One month after the initial penalty, in September 2006, it was announced that the FFA would again be investigating alleged discrepancies regarding the contract of a Sydney FC player. The investigation concluded that Sydney had committed multiple breaches of the player contracting regulations: "an undisclosed payment made to a player, pre-payments from the club to players and payments made by the club to agents of the players", all of which should have been, but were not included in Sydney's declaration of player payments for 2005–06. FFA Management assessed that the severity of the breaches warranted a $259,000 fine for Sydney as well as a penalty of three competition points, but this was again reduced in consideration of Sydney's co-operation with the investigation. Sydney's final penalty was a $129,000 fine along with the deduction of three competition points (including the activation of the one point suspended penalty from the earlier breach), with a suspended automatic one point penalty should Sydney be found to be in breach of contracting regulations in 2006–07 or 2007–08. Sydney "reluctantly accepted" the decision and elected not to appeal the penalty, which left them still in second position with three premiership rounds remaining, but their gap back to Adelaide United was reduced to a single point.

Postseason
Following the completion of the A-League season, Terry Butcher resigned as Sydney FC coach.

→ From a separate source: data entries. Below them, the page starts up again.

import Mathlib
import Summits.KontsevichZagierPeriods.Zeta5Search.BrickLucasAssembly
import Summits.KontsevichZagierPeriods.Zeta5Search.BrickHoleWeightSharp

/-!
# BrickStripConstLocal — CROSS-ROW LOCALITY of the strip constant of a ° cell one digit beyond its valuation:
`λ_k/E_k(0) ≡ λ⁰_{k₀}/E⁰_{k₀}(0) (mod p^{m+1})` (cell zeta5-irr)

HONEST FRAMING: systematic search; no irrationality claim unless certified. INSTRUMENT-tier arithmetic of the ζ(5)
census cell zeta5-irr (HOME `run/shared/lean/pub/zeta5-irr/`), filed by the engine seat zi-eng (g13). WHAT THIS IS
NOT: nothing about ζ(5); no denominator saving; 0 nats/n; rung F-Z1 NOT moved. Plumbing for the strip-sum law (V) of
`BrickLucasAssembly.lucas_of_blockLaws` (the carry digits with exactly one paid member).

## The statement (`stripConst_local`)

`p` odd, row `n = n₀ + Np`, ° digit `k₀ ≤ n₀ < p` off the centre (`2k₀ ≠ n₀`), block `K ≤ N`, kernel `ε ≤ 1`; the strip
constant `a_k := λ_k/E_k(0)` (`λ_k = c_{k,A}(n)/c̃_{K,A}(N)`, `E_k = carryPoly`, `E_k(0) ≠ 0` off the centre) has
`v(a_k) = exp(−m)`, `m = B c_a + B c_b` (`BrickLambdaCirc.padicValuation_stripConst`); here:
**`v(a_k − a⁰_{k₀}) ≤ exp(−(m+1))`**, where `a⁰_{k₀}` is the strip constant of the same digit in the one-digit row `n₀`
(block `0` of the row `n₀ + 0·p`).

PROOF: by the closed form `λ·U = σ·(n/2−k)^ε·Y` (`BrickLambdaClosedForm.lambda_mul_unitPart`, unit factorials) and
`E_k(0) = (−y_a)^{Bc_a} y_b^{Bc_b}` (`BrickLambdaCirc.carryPoly_eval_zero`), `a_k = σ·(n/2−k)^ε·p^m·Ŷ/((−1)^{Bc_a}U)`
(`stripConst_closed`) with `Ŷ = n!_p^A (n+k)!_p^B (2n−k)!_p^B`; the Gauss–Wilson block law
`(x₀ + Xp)!_p ≡ (−1)^X x₀!_p (mod p)` (`GaussWilsonBlock.unitFactorial_shift_iter`) gives `Ŷ·U⁰ ≡ Ŷ⁰·U (mod p)` (the
signs `(−1)^X` cancel between `Ŷ` and `U`), the signs `σ, σ⁰` agree (`p + 1` even) and `(n/2 − k) ≡ (n₀/2 − k₀) (mod p)`.
-/

namespace Summit.KontsevichZagierPeriods.Zeta5Search.BrickStripConstLocal

open Finset Nat WithZero
open Summit.KontsevichZagierPeriods.Zeta5Search.BrickTopCoefficient (cTop)
open Summit.KontsevichZagierPeriods.Zeta5Search.BrickDigitStripCirc (carryPoly centreCarry)
open Summit.KontsevichZagierPeriods.Zeta5Search.BrickLambda (cTop_zero_ne_zero padicValuation_two)
open Summit.KontsevichZagierPeriods.Zeta5Search.BrickLambdaCirc (carryPoly_eval_zero)
open Summit.KontsevichZagierPeriods.Zeta5Search.GaussWilsonBlock (unitFactorial unitFactorial_shift_iter)
open Summit.KontsevichZagierPeriods.Zeta5Search.BrickLambdaClosedForm (unitPart gainPart padicValuation_unitPart
  lambda_mul_unitPart padicValuation_unitFactorial)
open Summit.KontsevichZagierPeriods.Zeta5Search.BrickLambdaLocality (padicValuation_sub_le_of_zmod_eq)
open Summit.KontsevichZagierPeriods.Zeta5Search.BrickHoleWeightSharp (padicValuation_half_sub_le)
open Literature.NumberTheory.LFunctions (padicValuation_natCast_le_one)

noncomputable section

variable {p : ℕ} [Fact p.Prime]

/-- The Gauss–Wilson block law mod `p` in the form `(x₀ + X·p)!_p ≡ (−1)^X·x₀!_p`. -/
theorem uf_shift (hp2 : p ≠ 2) (x₀ X : ℕ) :
    ((unitFactorial p (x₀ + X * p) : ℕ) : ZMod (p ^ 1)) = (-1) ^ X * ((unitFactorial p x₀ : ℕ) : ZMod (p ^ 1)) := by
  have hp : p.Prime := Fact.out
  have h3 : 3 ≤ p := by have := hp.two_le; omega
  rw [show x₀ + X * p = x₀ + p ^ 1 * X by ring]
  exact unitFactorial_shift_iter p 1 x₀ X hp h3 le_rfl

omit [Fact p.Prime] in
/-- The gained part split into its reduced part `Ŷ = n!_p^A·(n+k)!_p^B·(2n−k)!_p^B` and the paid members (digits
`n₀ = k₀ + m₀`, `N = K + M`). -/
theorem gainPart_eq (p A B k₀ m₀ K M : ℕ) :
    gainPart p A B k₀ m₀ K M =
      (unitFactorial p (k₀ + m₀ + (K + M) * p) ^ A * unitFactorial p (k₀ + m₀ + (K + M) * p + (k₀ + K * p)) ^ B *
          unitFactorial p (m₀ + M * p + (k₀ + m₀ + (K + M) * p)) ^ B) *
        ((p * (K + M + K + 1)) ^ ((k₀ + m₀ + k₀) / p) * (p * (K + M + M + 1)) ^ ((k₀ + m₀ + m₀) / p)) ^ B := by
  unfold gainPart; ring

omit [Fact p.Prime] in
/-- A non-centre digit has no centre carry in any block (`2k₀ ≠ n₀`, `k₀ ≤ n₀ < p`). -/
theorem centreCarry_eq_zero {n₀ k₀ : ℕ} (hn₀ : n₀ < p) (hk₀ : k₀ ≤ n₀) (hc : 2 * k₀ ≠ n₀) (N' K' : ℕ) :
    centreCarry p (n₀ + N' * p) (k₀ + K' * p) = 0 := by
  unfold centreCarry
  rw [if_neg]
  intro h
  have h' : (p : ℤ) ∣ (n₀ : ℤ) - 2 * k₀ := by
    have e : ((n₀ + N' * p : ℕ) : ℤ) - 2 * ((k₀ + K' * p : ℕ) : ℤ) = ((n₀ : ℤ) - 2 * k₀) + p * ((N' : ℤ) - 2 * K') := by
      push_cast; ring
    rw [e] at h
    exact (dvd_add_left (dvd_mul_right _ _)).1 h
  have hz : (n₀ : ℤ) - 2 * k₀ = 0 := by
    refine Int.eq_zero_of_dvd_of_natAbs_lt_natAbs h' ?_
    rw [Int.natAbs_natCast]; omega
  omega

section local_

variable (hp2 : p ≠ 2) {A B ε k₀ m₀ : ℕ} (hε : ε ≤ 1) (hn₀ : k₀ + m₀ < p) (hc : 2 * k₀ ≠ k₀ + m₀)
include hp2 hε hn₀ hc

omit hp2 hε in
/-- **THE STRIP CONSTANT IN CLOSED FORM** (digits `n₀ = k₀ + m₀`, `N = K + M`, non-centre digit):
`λ_k/E_k(0) = σ·(n/2 − k)^ε·p^m·Ŷ/((−1)^{B c_a}·U)` with the unit part `U`, the reduced gained part `Ŷ`,
`σ = (−1)^{nB+kA}(−1)^{NB+KA}`, `m = B c_a + B c_b`. -/
theorem stripConst_closed (K M : ℕ) :
    cTop A B ε (k₀ + m₀ + (K + M) * p) (k₀ + K * p) / cTop A B 0 (K + M) K /
        (carryPoly p B ε (K + M) (k₀ + m₀) K k₀).eval 0 =
      (-1) ^ ((k₀ + m₀ + (K + M) * p) * B + (k₀ + K * p) * A) * (-1) ^ ((K + M) * B + K * A) *
        (((k₀ + m₀ + (K + M) * p : ℕ) : ℚ) / 2 - ((k₀ + K * p : ℕ) : ℚ)) ^ ε *
        (p : ℚ) ^ (B * ((k₀ + m₀ + k₀) / p) + B * ((k₀ + m₀ + m₀) / p)) *
        ((unitFactorial p (k₀ + m₀ + (K + M) * p) ^ A * unitFactorial p (k₀ + m₀ + (K + M) * p + (k₀ + K * p)) ^ B *
          unitFactorial p (m₀ + M * p + (k₀ + m₀ + (K + M) * p)) ^ B : ℕ) : ℚ) /
        ((-1) ^ (B * ((k₀ + m₀ + k₀) / p)) * (unitPart p A B k₀ m₀ K M : ℚ)) := by
  have hp : p.Prime := Fact.out
  have hKN : K ≤ K + M := Nat.le_add_right _ _
  set ca : ℕ := (k₀ + m₀ + k₀) / p with hca
  set cb : ℕ := (k₀ + m₀ + m₀) / p with hcb
  set lam : ℚ := cTop A B ε (k₀ + m₀ + (K + M) * p) (k₀ + K * p) / cTop A B 0 (K + M) K with hlam
  set U : ℚ := (unitPart p A B k₀ m₀ K M : ℚ) with hU
  have hU0 : U ≠ 0 := fun h => by
    have := padicValuation_unitPart (p := p) A B k₀ m₀ K M; rw [← hU, h, map_zero] at this; exact zero_ne_one this
  have hs0 : ((-1 : ℚ)) ^ (B * ca) ≠ 0 := pow_ne_zero _ (by norm_num)
  have hlamU := lambda_mul_unitPart (p := p) (A := A) (B := B) (ε := ε) (J := K) (M := M) hn₀ (lam := lam)
    (div_mul_cancel₀ _ (cTop_zero_ne_zero hKN A B))
  have hE := carryPoly_eval_zero (p := p) (B := B) (ε := ε) (n₀ := k₀ + m₀) (j₀ := k₀) hKN
  rw [centreCarry_eq_zero hn₀ (Nat.le_add_right k₀ m₀) hc, mul_zero, pow_zero, mul_one, Nat.add_sub_cancel_left,
    ← hca, ← hcb] at hE
  have hya : ((K + M + K + 1 : ℕ) : ℚ) ≠ 0 := by positivity
  have hyb : ((2 * (K + M) - K + 1 : ℕ) : ℚ) ≠ 0 := by positivity
  have hE0 : (carryPoly p B ε (K + M) (k₀ + m₀) K k₀).eval 0 ≠ 0 := by
    rw [hE]; exact mul_ne_zero (pow_ne_zero _ (neg_ne_zero.2 hya)) (pow_ne_zero _ hyb)
  have hY : (gainPart p A B k₀ m₀ K M : ℚ) =
      ((unitFactorial p (k₀ + m₀ + (K + M) * p) ^ A * unitFactorial p (k₀ + m₀ + (K + M) * p + (k₀ + K * p)) ^ B *
          unitFactorial p (m₀ + M * p + (k₀ + m₀ + (K + M) * p)) ^ B : ℕ) : ℚ) *
        (((p : ℚ) * ((K + M + K + 1 : ℕ) : ℚ)) ^ ca * ((p : ℚ) * ((2 * (K + M) - K + 1 : ℕ) : ℚ)) ^ cb) ^ B := by
    rw [gainPart_eq, show 2 * (K + M) - K + 1 = K + M + M + 1 by omega]
    push_cast; ring
  rw [div_eq_div_iff hE0 (mul_ne_zero hs0 hU0), show lam * ((-1 : ℚ) ^ (B * ca) * U) = lam * U * (-1) ^ (B * ca) by
    ring, hlamU, hY, hE, neg_pow]
  ring

omit [Fact p.Prime] hp2 hε hn₀ hc in
/-- The centre offsets of the block `(K, M)` and of the one-digit row differ by `p·(M − K)/2`. -/
theorem centre_sub_eq (K M : ℕ) :
    (((k₀ + m₀ + (K + M) * p : ℕ) : ℚ) / 2 - ((k₀ + K * p : ℕ) : ℚ)) - (((k₀ + m₀ : ℕ) : ℚ) / 2 - (k₀ : ℚ)) =
      (p : ℚ) * ((((M : ℤ) - K : ℤ) : ℚ) / 2) := by
  push_cast; ring

omit hε hn₀ hc in
/-- **`Ŷ·U⁰ ≡ Ŷ⁰·U (mod p)`**: the reduced gained part and the unit part of the block `(K, M)` against those of the
one-digit row (Gauss–Wilson blocks; the signs cancel). -/
theorem reduced_cross_zmod (K M : ℕ) :
    (((unitFactorial p (k₀ + m₀ + (K + M) * p) ^ A * unitFactorial p (k₀ + m₀ + (K + M) * p + (k₀ + K * p)) ^ B *
        unitFactorial p (m₀ + M * p + (k₀ + m₀ + (K + M) * p)) ^ B) * unitPart p A B k₀ m₀ 0 0 : ℕ) : ZMod (p ^ 1)) =
      (((unitFactorial p (k₀ + m₀ + (0 + 0) * p) ^ A * unitFactorial p (k₀ + m₀ + (0 + 0) * p + (k₀ + 0 * p)) ^ B *
        unitFactorial p (m₀ + 0 * p + (k₀ + m₀ + (0 + 0) * p)) ^ B) * unitPart p A B k₀ m₀ K M : ℕ) : ZMod (p ^ 1)) := by
  unfold unitPart
  have e1 : k₀ + m₀ + (K + M) * p + (k₀ + K * p) = (k₀ + m₀ + k₀) + (K + M + K) * p := by ring
  have e2 : m₀ + M * p + (k₀ + m₀ + (K + M) * p) = (m₀ + (k₀ + m₀)) + (M + (K + M)) * p := by ring
  rw [e1, e2]
  simp only [zero_mul, add_zero]
  push_cast
  simp only [uf_shift hp2]
  ring

/-- **CROSS-ROW LOCALITY OF THE STRIP CONSTANT** (odd `p`, `ε ≤ 1`, ° digit off the centre, digits `n₀ = k₀ + m₀`,
any block `(K, M)`): `v(λ_k/E_k(0) − λ⁰_{k₀}/E⁰_{k₀}(0)) ≤ exp(−(m+1))`, `m = B c_a + B c_b`, the second term being the
strip constant of the block `(0,0)` (the one-digit row). -/
theorem stripConst_local (K M : ℕ) :
    Rat.padicValuation p (cTop A B ε (k₀ + m₀ + (K + M) * p) (k₀ + K * p) / cTop A B 0 (K + M) K /
        (carryPoly p B ε (K + M) (k₀ + m₀) K k₀).eval 0 -
      cTop A B ε (k₀ + m₀ + (0 + 0) * p) (k₀ + 0 * p) / cTop A B 0 (0 + 0) 0 /
        (carryPoly p B ε (0 + 0) (k₀ + m₀) 0 k₀).eval 0) ≤
      exp (-((B * ((k₀ + m₀ + k₀) / p) + B * ((k₀ + m₀ + m₀) / p) : ℕ) : ℤ) - 1) := by
  have hp : p.Prime := Fact.out
  have hpv : Rat.padicValuation p (p : ℚ) = exp (-1 : ℤ) := Rat.padicValuation_self p
  set ca : ℕ := (k₀ + m₀ + k₀) / p with hca
  set cb : ℕ := (k₀ + m₀ + m₀) / p with hcb
  rw [stripConst_closed (A := A) (B := B) (ε := ε) hn₀ hc K M, stripConst_closed (A := A) (B := B) (ε := ε) hn₀ hc 0 0]
  -- names
  set U : ℚ := (unitPart p A B k₀ m₀ K M : ℚ) with hU
  set U₀ : ℚ := (unitPart p A B k₀ m₀ 0 0 : ℚ) with hU₀
  set Yh : ℚ := ((unitFactorial p (k₀ + m₀ + (K + M) * p) ^ A *
      unitFactorial p (k₀ + m₀ + (K + M) * p + (k₀ + K * p)) ^ B *
      unitFactorial p (m₀ + M * p + (k₀ + m₀ + (K + M) * p)) ^ B : ℕ) : ℚ) with hYh
  set Yh₀ : ℚ := ((unitFactorial p (k₀ + m₀ + (0 + 0) * p) ^ A *
      unitFactorial p (k₀ + m₀ + (0 + 0) * p + (k₀ + 0 * p)) ^ B *
      unitFactorial p (m₀ + 0 * p + (k₀ + m₀ + (0 + 0) * p)) ^ B : ℕ) : ℚ) with hYh₀
  set c : ℚ := ((k₀ + m₀ + (K + M) * p : ℕ) : ℚ) / 2 - ((k₀ + K * p : ℕ) : ℚ) with hcdef
  set c₀ : ℚ := ((k₀ + m₀ + (0 + 0) * p : ℕ) : ℚ) / 2 - ((k₀ + 0 * p : ℕ) : ℚ) with hc₀def
  set s : ℚ := (-1 : ℚ) ^ (B * ca) with hs
  -- units and signs
  have hU1 : Rat.padicValuation p U = 1 := padicValuation_unitPart (p := p) A B k₀ m₀ K M
  have hU₀1 : Rat.padicValuation p U₀ = 1 := padicValuation_unitPart (p := p) A B k₀ m₀ 0 0
  have hU0 : U ≠ 0 := fun h => by rw [h, map_zero] at hU1; exact zero_ne_one hU1
  have hU₀0 : U₀ ≠ 0 := fun h => by rw [h, map_zero] at hU₀1; exact zero_ne_one hU₀1
  have hs1 : Rat.padicValuation p s = 1 := by rw [hs, map_pow, Valuation.map_neg, map_one, one_pow]
  have hs0 : s ≠ 0 := pow_ne_zero _ (by norm_num)
  have hYh1 : Rat.padicValuation p Yh ≤ 1 := by rw [hYh]; exact padicValuation_natCast_le_one _
  have hYh₀1 : Rat.padicValuation p Yh₀ ≤ 1 := by rw [hYh₀]; exact padicValuation_natCast_le_one _
  -- the two sign prefactors agree: the exponents differ by `(p+1)·((K+M)B + KA)`, and `p + 1` is even
  obtain ⟨h2, hh2⟩ : ∃ h, p + 1 = 2 * h := ⟨(p + 1) / 2, by have := hp.eq_one_or_self_of_dvd 2; omega⟩
  have hσ : ((-1 : ℚ)) ^ ((k₀ + m₀ + (K + M) * p) * B + (k₀ + K * p) * A) * (-1) ^ ((K + M) * B + K * A) =
      (-1) ^ ((k₀ + m₀ + (0 + 0) * p) * B + (k₀ + 0 * p) * A) * (-1) ^ ((0 + 0) * B + 0 * A) := by
    rw [← pow_add, ← pow_add, show (k₀ + m₀ + (K + M) * p) * B + (k₀ + K * p) * A + ((K + M) * B + K * A) =
      ((k₀ + m₀ + (0 + 0) * p) * B + (k₀ + 0 * p) * A + ((0 + 0) * B + 0 * A)) + 2 * (h2 * ((K + M) * B + K * A)) by
        have : (K + M) * p * B + K * p * A + ((K + M) * B + K * A) = (p + 1) * ((K + M) * B + K * A) := by ring
        rw [hh2] at this
        linear_combination this, pow_add _ _ (2 * _), pow_mul, neg_one_sq, one_pow, mul_one]
  -- the centre offsets agree mod `p`
  have hc1 : Rat.padicValuation p c ≤ 1 := padicValuation_half_sub_le hp2 _ _
  have hcc : Rat.padicValuation p (c ^ ε - c₀ ^ ε) ≤ exp (-1 : ℤ) := by
    rcases Nat.le_one_iff_eq_zero_or_eq_one.1 hε with h | h <;> subst h
    · rw [pow_zero, pow_zero, sub_self, map_zero]; exact _root_.zero_le
    · rw [pow_one, pow_one, hcdef, hc₀def, show (0 + 0) * p = (0 + 0) * p from rfl]
      have e : (((k₀ + m₀ + (K + M) * p : ℕ) : ℚ) / 2 - ((k₀ + K * p : ℕ) : ℚ)) -
          (((k₀ + m₀ + (0 + 0) * p : ℕ) : ℚ) / 2 - ((k₀ + 0 * p : ℕ) : ℚ)) = (p : ℚ) * ((((M : ℤ) - K : ℤ) : ℚ) / 2) := by
        push_cast; ring
      rw [e, map_mul, hpv, map_div₀, padicValuation_two hp2, div_one, Rat.padicValuation_cast]
      calc _ ≤ exp (-1 : ℤ) * 1 := mul_le_mul' le_rfl (Int.padicValuation_le_one _ _)
        _ = _ := mul_one _
  -- the reduced parts agree mod `p` (Gauss–Wilson)
  have hcross : Rat.padicValuation p (Yh * U₀ - Yh₀ * U) ≤ exp (-1 : ℤ) := by
    have h := padicValuation_sub_le_of_zmod_eq (p := p) (k := 1) (reduced_cross_zmod (A := A) (B := B) (k₀ := k₀) (m₀ := m₀) hp2 K M)
    rw [hYh, hU₀, hYh₀, hU]
    push_cast at h ⊢
    exact h
  -- assemble
  rw [hσ, show ∀ (σ P : ℚ), σ * c ^ ε * P * Yh / (s * U) - σ * c₀ ^ ε * P * Yh₀ / (s * U₀) =
      σ / s / (U * U₀) * (P * (c ^ ε * (Yh * U₀ - Yh₀ * U) + (c ^ ε - c₀ ^ ε) * (Yh₀ * U))) from fun σ P => by
        field_simp; ring]
  have hunit : Rat.padicValuation p ((-1 : ℚ) ^ ((k₀ + m₀ + (0 + 0) * p) * B + (k₀ + 0 * p) * A) *
      (-1) ^ ((0 + 0) * B + 0 * A) / s / (U * U₀)) = 1 := by
    rw [map_div₀, map_div₀, map_mul, map_mul, hU1, hU₀1, hs1, map_pow, map_pow, Valuation.map_neg, map_one, one_pow,
      one_pow]
    simp
  have hbr : Rat.padicValuation p (c ^ ε * (Yh * U₀ - Yh₀ * U) + (c ^ ε - c₀ ^ ε) * (Yh₀ * U)) ≤ exp (-1 : ℤ) := by
    refine (Valuation.map_add _ _ _).trans (max_le ?_ ?_)
    · rw [map_mul]
      calc _ ≤ 1 * exp (-1 : ℤ) := mul_le_mul' (by rw [map_pow]; exact pow_le_one' hc1 _) hcross
        _ = _ := one_mul _
    · rw [map_mul, map_mul]
      calc _ ≤ exp (-1 : ℤ) * (1 * 1) := mul_le_mul' hcc (mul_le_mul' hYh₀1 hU1.le)
        _ = _ := by rw [mul_one, mul_one]
  rw [map_mul, hunit, one_mul, map_mul, map_pow, hpv, ← exp_nsmul, nsmul_eq_mul, mul_neg_one,
    show (-((B * ca + B * cb : ℕ) : ℤ) - 1) = -((B * ca + B * cb : ℕ) : ℤ) + -1 by ring, exp_add]
  exact mul_le_mul' le_rfl hbr

end local_

end

end Summit.KontsevichZagierPeriods.Zeta5Search.BrickStripConstLocal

He was replaced by Branko Culina, who was appointed as interim coach for the club's AFC Champions League campaign on 13 February 2007.

Friendly matches
As part of Sydney's ACL campaign, a number of friendly matches were arranged against local clubs, and a match against the Malaysian national team.  These matches were generally a part of preparations for upcoming ACL matches (as Australian clubs are not playing as regularly as other Asian domestic leagues) and also to build connections with the NSW football community.

Asian Champions League
As 2005–06 Champions, Sydney qualified for the 2007 AFC Champions League as one of the two teams representing Australia along with 2005–06 League Premiers, Adelaide United. The draw took place in Kuala Lumpur on 22 December 2006.  Sydney were placed into Group E along with J.League 2006 Champions Urawa Reds, Chinese Super League 2006 Runners-up Shanghai Shenhua and Liga Indonesia 2005–06 Champions Persik Kediri.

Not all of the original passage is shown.